As we are reminded again and again, what folks say on the campaign trail is usually not the same as what they do in office when faced with the repercussions of their actions. If Illinois collapses, so do California and New York state (all three are in the same boat). Which also happen to be among the three largest states on the electoral map.

If Trump can dramattically grow the Economy the next few years the issues above will be not as great because the returns on the lower amount of money invested will be above average and makeup for some of the principal missing from the unfunded pensions. So that “Hail Mary” play if it comes about will give all three states some breathing room. Agree though that unfortunately all three states are in the hole so badly they will have to cut pensions of existing and future pensioners to make up for lost time as well as dramattically raise taxes.

We are also unfortunately paying for lost years of Economic growth because some in government listened to the bozo Economists that insisted 1 to 1.5% growth is the new normal. When you listen to people like that for 10-12 years it really sucks out a lot of potential value and compounding from your 401k plan, retirement pension, retirement savings, etc. Causing otherwise sane people to openly question if stock plans are worth it. We can never get those lost returns back…which is sad as wel

Your statement does not correspond with reality, never that low, except in Drumpf’s tweets. Starting in 2010, the GDP growth rates were: 2.5%, 1.6%, 2.2%, 1.7%, 2.4%, 2.6% and 1.6% = average 2.1%.

Exactly the plan, politically when you establish a low benchmark like 1 to 1.5% you can point to the above as an outstanding success.

What about Air, Waterways, expressways, rural roads, rural telephone, rural electricity, agriculture, mining, etc ? Don’t just paint rail !

These are national GDP changes, as per the Bureau of Economic Analysis, adjusted for 2009 constant dollars, which takes out inflation. They are the real growth rates as opposed to the nominal growth rates, which were noticeably higher.

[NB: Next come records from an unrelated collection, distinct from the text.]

import Mathlib
import Summits.Ventures.PercRepro2.CoinPin
import Summits.Ventures.PercRepro2.CoinPreHead

/-!
# The pre-head reduction with a SEMANTIC unreachability hypothesis, and pre-head CHAINS (blind cell
PercRepro2, night-2 g6; proofs/NIGHT2-DARC.md §29.11)

`darc_of_preHead` asks that no coin has an arc into `w`.  What its proof uses is only that `w` is
never reached from `s` — `∀ ω, ¬ Reach arcs ω s w`.  With that hypothesis (`darc_of_preHead_unr`)
the reduction composes along a CHAIN of random arcs `w → w₁ → v₀` (`darc_of_preHead_chain₂`):
`w` is unreachable, and `w₁`, whose only in-arc comes from `w`, is unreachable too; pinning the
first arm open makes the gate `u → w` the gate `u → w₁`, pinning the second makes it the gate
`u → v₀`.  So a random pre-head PATH of any length into a head of a landed theorem is a theorem
(two steps written out; the pattern iterates).
-/

namespace Summit.Ventures.PercRepro2.Coin

open Classical

section Unreachable

variable {V : Type*} {E : Type*}

/-- Reachability from `s` is unchanged by the state of a coin all of whose arcs leave a vertex `w`
that `s` never reaches. -/
lemma reach_of_reach_of_unreachable {arcs : E → Finset (V × V)} {s w : V}
    (hunr : ∀ ω : Config E, ¬ Reach arcs ω s w) {e : E} (he : ∀ xy ∈ arcs e, xy.1 = w)
    {ω ω' : Config E} (hωω' : ∀ e' ∈ ({e}ᶜ : Set E), ω e' = ω' e') {y : V}
    (h : Reach arcs ω s y) : Reach arcs ω' s y := by
  induction h with
  | refl => exact reach_refl _ _ _
  | tail hxy hstep ih =>
    obtain ⟨e', he', hmem⟩ := hstep
    refine reach_trans ih (reach_of_openArc ⟨e', ?_, hmem⟩)
    by_cases hee : e' = e
    · subst hee
      exact absurd (he _ hmem ▸ hxy) (hunr ω)
    · rw [← hωω' e' (by simpa using hee)]
      exact he'

/-- The avoidance event does not see such a coin. -/
lemma dependsOn_avoidEvent_of_unreachable {arcs : E → Finset (V × V)} {s w : V}
    (hunr : ∀ ω : Config E, ¬ Reach arcs ω s w) {e : E} (he : ∀ xy ∈ arcs e, xy.1 = w)
    (T : Finset V) : DependsOn (· ∈ avoidEvent arcs s T) ({e}ᶜ : Set E) := by
  intro ω ω' hωω'
  simp only [avoidEvent, Set.mem_setOf_eq]
  apply propext
  constructor
  · intro h t ht hr
    exact h t ht (reach_of_reach_of_unreachable hunr he (fun e' he' => (hωω' e' he').symm) hr)
  · intro h t ht hr
    exact h t ht (reach_of_reach_of_unreachable hunr he hωω' hr)

/-- A marker does not see such a coin. -/
lemma dependsOn_marker_of_unreachable {R : Type*} [CommRing R] {arcs : E → Finset (V × V)}
    {s w : V} (hunr : ∀ ω : Config E, ¬ Reach arcs ω s w) {e : E} (he : ∀ xy ∈ arcs e, xy.1 = w)
    (a : V) : DependsOn (marker (R := R) arcs s a) ({e}ᶜ : Set E) := by
  intro ω ω' hωω'
  simp only [marker]
  have hiff : Reach arcs ω s a ↔ Reach arcs ω' s a :=
    ⟨reach_of_reach_of_unreachable hunr he hωω',
      reach_of_reach_of_unreachable hunr he (fun e' he' => (hωω' e' he').symm)⟩
  simp only [hiff]

/-- A vertex whose only in-arcs come from an unreachable vertex is unreachable. -/
lemma unreachable_of_in_from_unreachable {arcs : E → Finset (V × V)} {s w w₁ : V}
    (hunr : ∀ ω : Config E, ¬ Reach arcs ω s w) (hs : s ≠ w₁)
    (hin : ∀ e, ∀ xy ∈ arcs e, xy.2 = w₁ → xy.1 = w) : ∀ ω : Config E, ¬ Reach arcs ω s w₁ := by
  intro ω h
  rcases Relation.ReflTransGen.cases_tail h with h | ⟨x, hsx, ⟨e, _, hmem⟩⟩
  · exact hs h.symm
  · have hx : x = w := hin e _ hmem rfl
    subst hx
    exact hunr ω hsx

end Unreachable

section Theorem

variable {V : Type*} {E : Type*} [Fintype V] [DecidableEq V] [Fintype E] [DecidableEq E]
  {R : Type*} [CommRing R] [LinearOrder R] [IsStrictOrderedRing R]

/-- **The pre-head reduction with the semantic hypothesis.** -/
theorem darc_of_preHead_unr (p : E → R) (hp : IsProbVec p) {arcs : E → Finset (V × V)}
    (hS : SameEnds arcs) (s : V) (T : Finset V) (a b u w v₀ : V) (e : E)
    (he : arcs e = {(w, v₀)}) (hunr : ∀ ω : Config E, ¬ Reach arcs ω s w)
    (hout : ∀ e', (∃ xy ∈ arcs e', xy.1 = w) → e' = e) (hwT : w ∉ T)
    (hsure : DARC (Function.update p e 1) arcs s T a b u v₀) :
    DARC p arcs s T a b u w := by
  have he' : ∀ xy ∈ arcs e, xy.1 = w := fun xy hxy => by
    rw [he, Finset.mem_singleton] at hxy
    subst hxy
    rfl
  refine darc_of_pin_of_dependsOn p arcs s T a b u w e (hp.nonneg e) (hp.le_one e)
    (dependsOn_avoidEvent_of_unreachable hunr he' T)
    (dependsOn_marker_of_unreachable hunr he' a) (dependsOn_marker_of_unreachable hunr he' b)
    ?_ ?_
  · unfold DARC at hsure ⊢
    rw [phiC_congr_of_sure (Function.update p e 1) arcs s T a b (e := e) (by simp)
      (fun ω hω => gateEvent_iff_of_sureArc he hout s hwT u hω)]
    exact hsure
  · unfold DARC
    rw [phiC_congr_of_null (Function.update p e 0) arcs s T a b (e := e) (by simp)
      (fun ω hω => gateEvent_iff_of_closedArc hout s hwT u hω), phiC_avoidEvent]
    exact mul_nonneg (prob_nonneg (isProbVec_update_zero hp e) _)
      (covC_nonneg _ (isProbVec_update_zero hp e) hS s a b T)

/-- **A pre-head CHAIN of two random arcs** `w → w₁ → v₀`: `w` unentered, `w₁` entered only from
`w`, each with its arc as its only out-coin; row 2′DARC at `u → w` follows from the row at
`u → v₀` with both arcs pinned open. -/
theorem darc_of_preHead_chain₂ (p : E → R) (hp : IsProbVec p) {arcs : E → Finset (V × V)}
    (hS : SameEnds arcs) (s : V) (T : Finset V) (a b u w w₁ v₀ : V) (e e₁ : E)
    (he : arcs e = {(w, w₁)}) (he₁ : arcs e₁ = {(w₁, v₀)})
    (hin : ∀ e', ∀ xy ∈ arcs e', xy.2 ≠ w) (hin₁ : ∀ e', ∀ xy ∈ arcs e', xy.2 = w₁ → xy.1 = w)
    (hout : ∀ e', (∃ xy ∈ arcs e', xy.1 = w) → e' = e)
    (hout₁ : ∀ e', (∃ xy ∈ arcs e', xy.1 = w₁) → e' = e₁) (hs : s ≠ w) (hs₁ : s ≠ w₁)
    (hwT : w ∉ T) (hw₁T : w₁ ∉ T)
    (hsure : DARC (Function.update (Function.update p e 1) e₁ 1) arcs s T a b u v₀) :
    DARC p arcs s T a b u w := by
  have hunr : ∀ ω : Config E, ¬ Reach arcs ω s w := fun ω h =>
    (ne_of_reach_of_noIn hin hs h) rfl
  have hunr₁ : ∀ ω : Config E, ¬ Reach arcs ω s w₁ :=
    unreachable_of_in_from_unreachable hunr hs₁ hin₁
  refine darc_of_preHead_unr p hp hS s T a b u w w₁ e he hunr hout hwT ?_
  exact darc_of_preHead_unr (Function.update p e 1) (isProbVec_update_one hp e) hS s T a b u w₁ v₀
    e₁ he₁ hunr₁ hout₁ hw₁T hsure

end Theorem

end Summit.Ventures.PercRepro2.Coin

Thank you! What would the nominal growth rates be, although I’m sure CMStPnP won’t admit his error even then.

So who are those “Bozo economists” CMStPnP? Citation?

According to the BEA numbers, which can be downloaded from the U.S. Commerce Department, Bureau of Economic Analysis, the nominal growth rates between 2010 and 2016 ranged from a high of 4.2 in 2014 to a low of 3.0 in 2016. By my spreadsheet calculations the mean was 3.7 and the standard deviation was .4.